# Task goal
Below are entries; copy exactly the lines from the one with "(n + 1)), a) (L - x)) ∧" through the one with "(∫ s in (0 : ℝ)..L, g s * marginalMassReal", both included, and leave out the rest.

# Entries shown
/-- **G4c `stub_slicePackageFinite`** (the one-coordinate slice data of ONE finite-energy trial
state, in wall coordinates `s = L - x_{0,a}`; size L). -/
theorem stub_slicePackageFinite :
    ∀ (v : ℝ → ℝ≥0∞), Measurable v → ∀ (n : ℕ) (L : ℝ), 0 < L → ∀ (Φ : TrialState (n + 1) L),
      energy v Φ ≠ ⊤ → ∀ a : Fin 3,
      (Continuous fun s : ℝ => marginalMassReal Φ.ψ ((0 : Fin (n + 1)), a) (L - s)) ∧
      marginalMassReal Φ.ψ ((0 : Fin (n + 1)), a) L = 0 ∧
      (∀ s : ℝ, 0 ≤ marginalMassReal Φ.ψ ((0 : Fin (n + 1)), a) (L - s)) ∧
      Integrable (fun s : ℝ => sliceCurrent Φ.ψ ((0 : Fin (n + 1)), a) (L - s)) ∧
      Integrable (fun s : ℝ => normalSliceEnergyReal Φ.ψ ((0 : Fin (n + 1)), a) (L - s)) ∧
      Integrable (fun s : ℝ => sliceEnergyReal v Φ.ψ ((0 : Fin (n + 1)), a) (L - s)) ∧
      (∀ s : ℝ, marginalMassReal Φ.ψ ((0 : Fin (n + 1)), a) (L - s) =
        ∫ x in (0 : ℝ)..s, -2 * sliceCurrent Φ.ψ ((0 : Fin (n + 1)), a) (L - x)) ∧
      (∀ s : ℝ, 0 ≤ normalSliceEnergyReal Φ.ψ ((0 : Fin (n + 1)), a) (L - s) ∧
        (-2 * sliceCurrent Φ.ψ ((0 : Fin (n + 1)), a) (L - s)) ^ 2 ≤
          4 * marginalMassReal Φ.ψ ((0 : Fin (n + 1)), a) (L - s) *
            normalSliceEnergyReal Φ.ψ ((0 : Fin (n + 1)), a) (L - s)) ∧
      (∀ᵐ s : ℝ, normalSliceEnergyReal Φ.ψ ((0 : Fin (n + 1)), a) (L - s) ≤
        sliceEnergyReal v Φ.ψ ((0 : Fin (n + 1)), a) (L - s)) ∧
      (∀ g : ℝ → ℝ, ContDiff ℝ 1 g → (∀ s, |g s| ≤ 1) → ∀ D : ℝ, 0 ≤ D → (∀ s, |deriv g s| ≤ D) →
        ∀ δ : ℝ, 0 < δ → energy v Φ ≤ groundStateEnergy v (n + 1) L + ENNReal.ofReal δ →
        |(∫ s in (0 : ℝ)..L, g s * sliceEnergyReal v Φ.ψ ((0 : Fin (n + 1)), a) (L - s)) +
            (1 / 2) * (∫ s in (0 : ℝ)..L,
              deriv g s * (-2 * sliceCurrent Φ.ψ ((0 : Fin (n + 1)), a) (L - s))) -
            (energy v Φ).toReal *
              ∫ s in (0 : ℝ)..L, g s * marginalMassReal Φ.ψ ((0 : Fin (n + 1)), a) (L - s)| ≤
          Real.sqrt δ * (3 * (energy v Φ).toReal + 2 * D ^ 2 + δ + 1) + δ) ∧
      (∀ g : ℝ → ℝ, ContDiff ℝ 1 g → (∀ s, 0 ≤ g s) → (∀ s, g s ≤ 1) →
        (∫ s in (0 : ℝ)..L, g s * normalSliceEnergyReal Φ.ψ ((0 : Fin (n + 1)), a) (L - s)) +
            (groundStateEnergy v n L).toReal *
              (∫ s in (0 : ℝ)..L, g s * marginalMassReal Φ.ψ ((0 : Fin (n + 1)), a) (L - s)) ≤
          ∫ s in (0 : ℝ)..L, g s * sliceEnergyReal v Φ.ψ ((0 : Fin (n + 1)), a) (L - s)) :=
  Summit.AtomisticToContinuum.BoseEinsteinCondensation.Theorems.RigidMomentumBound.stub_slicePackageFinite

# Completed task
        ∫ x in (0 : ℝ)..s, -2 * sliceCurrent Φ.ψ ((0 : Fin (n + 1)), a) (L - x)) ∧
      (∀ s : ℝ, 0 ≤ normalSliceEnergyReal Φ.ψ ((0 : Fin (n + 1)), a) (L - s) ∧
        (-2 * sliceCurrent Φ.ψ ((0 : Fin (n + 1)), a) (L - s)) ^ 2 ≤
          4 * marginalMassReal Φ.ψ ((0 : Fin (n + 1)), a) (L - s) *
            normalSliceEnergyReal Φ.ψ ((0 : Fin (n + 1)), a) (L - s)) ∧
      (∀ᵐ s : ℝ, normalSliceEnergyReal Φ.ψ ((0 : Fin (n + 1)), a) (L - s) ≤
        sliceEnergyReal v Φ.ψ ((0 : Fin (n + 1)), a) (L - s)) ∧
      (∀ g : ℝ → ℝ, ContDiff ℝ 1 g → (∀ s, |g s| ≤ 1) → ∀ D : ℝ, 0 ≤ D → (∀ s, |deriv g s| ≤ D) →
        ∀ δ : ℝ, 0 < δ → energy v Φ ≤ groundStateEnergy v (n + 1) L + ENNReal.ofReal δ →
        |(∫ s in (0 : ℝ)..L, g s * sliceEnergyReal v Φ.ψ ((0 : Fin (n + 1)), a) (L - s)) +
            (1 / 2) * (∫ s in (0 : ℝ)..L,
              deriv g s * (-2 * sliceCurrent Φ.ψ ((0 : Fin (n + 1)), a) (L - s))) -
            (energy v Φ).toReal *
              ∫ s in (0 : ℝ)..L, g s * marginalMassReal Φ.ψ ((0 : Fin (n + 1)), a) (L - s)| ≤
          Real.sqrt δ * (3 * (energy v Φ).toReal + 2 * D ^ 2 + δ + 1) + δ) ∧
      (∀ g : ℝ → ℝ, ContDiff ℝ 1 g → (∀ s, 0 ≤ g s) → (∀ s, g s ≤ 1) →
        (∫ s in (0 : ℝ)..L, g s * normalSliceEnergyReal Φ.ψ ((0 : Fin (n + 1)), a) (L - s)) +
            (groundStateEnergy v n L).toReal *
              (∫ s in (0 : ℝ)..L, g s * marginalMassReal Φ.ψ ((0 : Fin (n + 1)), a) (L - s)) ≤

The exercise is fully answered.